**DIRECTIONS FOR THIS TASK**
Please show every line in the entries below that includes the word "tested".

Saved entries
import Mathlib
import Summits.Ventures.PercRepro2.EightTypedAbstract
import Summits.Ventures.PercRepro2.EightTypedDomLeaf

/-!
# Eight typed edges, IX.D: kernel group `EightTypedDomShards24` of the domain-restricted rung (blind cell PercRepro2, night-3 g10/g11, 2026-08-26)

The `decide +kernel` units of plan8d.json (night-3 g11: the plan re-costed at the measured ≈ 8.5 s per tested leaf on the three served
guards of `okQ8Dom`, 7,199 tested leaves) packed into this file (leaf units ≤ 8 tested / ≤ 20 full leaves, joins over the candidate
lists of their split prefixes), for the leaf test `okQ8Dom`; elaborated sequentially (`Elab.async false`: the parallel elaboration of
the real tests exhausts the farm node's thread/memory budget).
-/

set_option Elab.async false
set_option maxHeartbeats 0
set_option maxRecDepth 100000

namespace Summit.Ventures.PercRepro2

open UnionCluster

namespace CovForm

namespace TwoTyped

open OneTyped

section EightTypedDomShards24

/-- the prefix `1 2 3 4 0 2 0 4 0 10 1 2 1 10 2` (depth 15) as a kernel fact. -/
theorem sh8D_1_2_3_4_0_2_0_4_0_10_1_2_1_10_2 : csh8_15 okQ8Dom 1 2 3 4 0 2 0 4 0 10 1 2 1 10 2 = true := by decide +kernel
/-- the prefix `1 2 3 4 0 6 1 3 1 6 2 3 2 14` (depth 14) as a kernel fact. -/
theorem sh8D_1_2_3_4_0_6_1_3_1_6_2_3_2_14 : csh8_14 okQ8Dom 1 2 3 4 0 6 1 3 1 6 2 3 2 14 = true := by decide +kernel
/-- the prefix `1 2 3 4 0 3 0 8 1 8 2 3 2 14` (depth 14) as a kernel fact. -/
theorem sh8D_1_2_3_4_0_3_0_8_1_8_2_3_2_14 : csh8_14 okQ8Dom 1 2 3 4 0 3 0 8 1 8 2 3 2 14 = true := by decide +kernel

end EightTypedDomShards24

end TwoTyped

end CovForm

end Summit.Ventures.PercRepro2
import Summits.HubbardSuperconductivity.HubbardSuperconductivity.Theorems.AnisotropyChordTransferFibre3FinXDCheck

/-!
# Route `AnisotropyChord` / H0 rotor rung: FIN per-`L` row-D (KT-2a″) cell facts, `L = 11`, cells 145–149

Kernel facts `xdCellAny0 11 (49/50) la lb aD = true` (in-kernel point tables, zero data; `decide +kernel`) for the combined-cell
grid of `L = 11` (g5 design, 1–2.5 % cells); assembled in `…FinXDEleven`.  Prover seat `hubbard-h0-rotor-p3` g7; helper for piece A =
stmt-HubbardSuperconductivity-23918 of rung 19089 (`--supports`, helper class).  WHAT THIS IS NOT: nothing here proves superconductivity in the
Hubbard model (rotor TARGET as worded stays FALSE, g15 verdict); kernel facts for ONE hypothesis of ONE conditional reduction.  No sorry.
-/

set_option linter.dupNamespace false
set_option autoImplicit false

namespace Summit.HubbardSuperconductivity.HubbardSuperconductivity.Theorems.AnisotropyChord.Transfer.Fibre3

namespace FinXD

/-- cell 145 of `L = 11` (`cert`). [folklore] -/
theorem xd11_145 : xdCellAny0 11 (49/50 : ℚ) 16965820861943497 17169410712286819 (1/20 : ℚ) = true := by decide +kernel

/-- cell 146 of `L = 11` (`cert`). [folklore] -/
theorem xd11_146 : xdCellAny0 11 (49/50 : ℚ) 17169410712286819 17375443640834263 (1/20 : ℚ) = true := by decide +kernel

/-- cell 147 of `L = 11` (`cert`). [folklore] -/
theorem xd11_147 : xdCellAny0 11 (49/50 : ℚ) 17375443640834263 17583948964524277 (1/20 : ℚ) = true := by decide +kernel

/-- cell 148 of `L = 11` (`cert`). [folklore] -/
theorem xd11_148 : xdCellAny0 11 (49/50 : ℚ) 17583948964524277 17794956352098569 (1/20 : ℚ) = true := by decide +kernel

/-- cell 149 of `L = 11` (`cert`). [folklore] -/
theorem xd11_149 : xdCellAny0 11 (49/50 : ℚ) 17794956352098569 18008495828323753 (1/20 : ℚ) = true := by decide +kernel

end FinXD

end Summit.HubbardSuperconductivity.HubbardSuperconductivity.Theorems.AnisotropyChord.Transfer.Fibre3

**TASK RESPONSE**
The `decide +kernel` units of plan8d.json (night-3 g11: the plan re-costed at the measured ≈ 8.5 s per tested leaf on the three served
guards of `okQ8Dom`, 7,199 tested leaves) packed into this file (leaf units ≤ 8 tested / ≤ 20 full leaves, joins over the candidate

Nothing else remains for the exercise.